How many lines in the data below contain the string "import"? State that number only.

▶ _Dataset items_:
--- START ---

import Literature.NumberTheory.LFunctions.DirichletLAtZero
import HarnessLib

/-!
# The Stickelberger elements `f_i`, `e_i = (1 - ι) f_i` of `ℤ[Gal(ℚ(ζ_p)/ℚ)]` and their independence

[Schoof2009, Chapter 9] Let `p` be an odd prime, `G = Gal(ℚ(ζ_p)/ℚ) = {σ_a : a ∈ (ℤ/pℤ)ˣ}`,
`θ_i = ∑_a [ia/p] σ_a⁻¹`, `f_i = θ_{i+1} - θ_i = ∑_a m_{i,a} σ_a⁻¹` and
`e_i = (1 - ι) f_i = ∑_a u_{i,a} σ_a⁻¹` (`ι = σ_{-1}` complex conjugation). We work with the
coefficient functions `a ↦ m_{i,a}`, `a ↦ u_{i,a}` on `(ℤ/pℤ)ˣ` (an element `∑_a n_a σ_a⁻¹` of
`ℤ[G]` *is* its coefficient function) and prove:

* `Catalan.fCoeff`, `Catalan.eCoeff` — `m_{i,a} = [(i+1)a/p] - [ia/p]`
  (`coeffM_eq_div_sub_div`), `u_{i,a} = m_{i,a} - m_{i,-a}`;
* [Schoof2009, Proposition 9.4]: `m_{i,a} ∈ {0, 1}`, `m_{i,a} + m_{i,p-a} = 1` and
  `u_{i,a} = ±1`, `u_{i,-a} = -u_{i,a}` for `1 ≤ i ≤ p - 2` (`coeffM_add_coeffM_neg`,
  `coeffU_eq_one_or`, `coeffU_neg`);
* the character values ([Schoof2009, Lemma 9.1 (ii) and proof of Theorem 9.3]):
  `p · m_{i,a} = a + (ia mod p) - ((i+1)a mod p)` (`natCast_mul_coeffM`), hence for a Dirichlet
  character `χ` mod `p`, `p ∑_a m_{i,a} χ(a) = (1 + χ(i)⁻¹ - χ(i+1)⁻¹) ∑_a a χ(a)` and
  `∑_a u_{i,a} χ(a) = (1 - χ(-1)) ∑_a m_{i,a} χ(a)`;
* **[Schoof2009, Theorem 9.3 (ii)] (independence half)**: for `p ≥ 5` the elements
  `e_1, …, e_{(p-1)/2}` are `ℤ`-linearly independent (`coeffU_linearIndependent`). Schoof deduces
  this from the rank count `dim_ℂ I ⊗ ℂ = #{χ odd : B_{1,χ} ≠ 0} = (p-1)/2`; we use the same
  analytic input `B_{1,χ} ≠ 0` for odd `χ` (`LValueZero.unitHom_sum_val_mul_ne_zero`, i.e.
  `L(0, χ) ≠ 0`, [Washington1997, Theorem 4.2]) and finish with the orthogonality relations and an
  explicit `(p-1)/2 × (p-1)/2` unimodular-up-to-`p` linear system instead of Proposition 9.2.

Everything is proved; no definitions (the coefficient function is a parameter pinned down by an
explicit `if`-term hypothesis `hM`); no named facts.

## References

* R. Schoof, *Catalan's Conjecture*, Universitext, Springer 2009 [Schoof2009], Chapter 9:
  Lemma 9.1, Theorem 9.3, Proposition 9.4 (book pp. 55–58) — held,
  `lit read book:schoof2009-catalan-s-conjecture` (PDF pp. 138–142).
* L. C. Washington, *Introduction to Cyclotomic Fields*, GTM 83, §6.2 and Theorem 4.2
  [Washington1997].
-/

namespace Literature.NumberTheory.DiophantineGeometry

--- END ---

▶ _Solved problem_: 2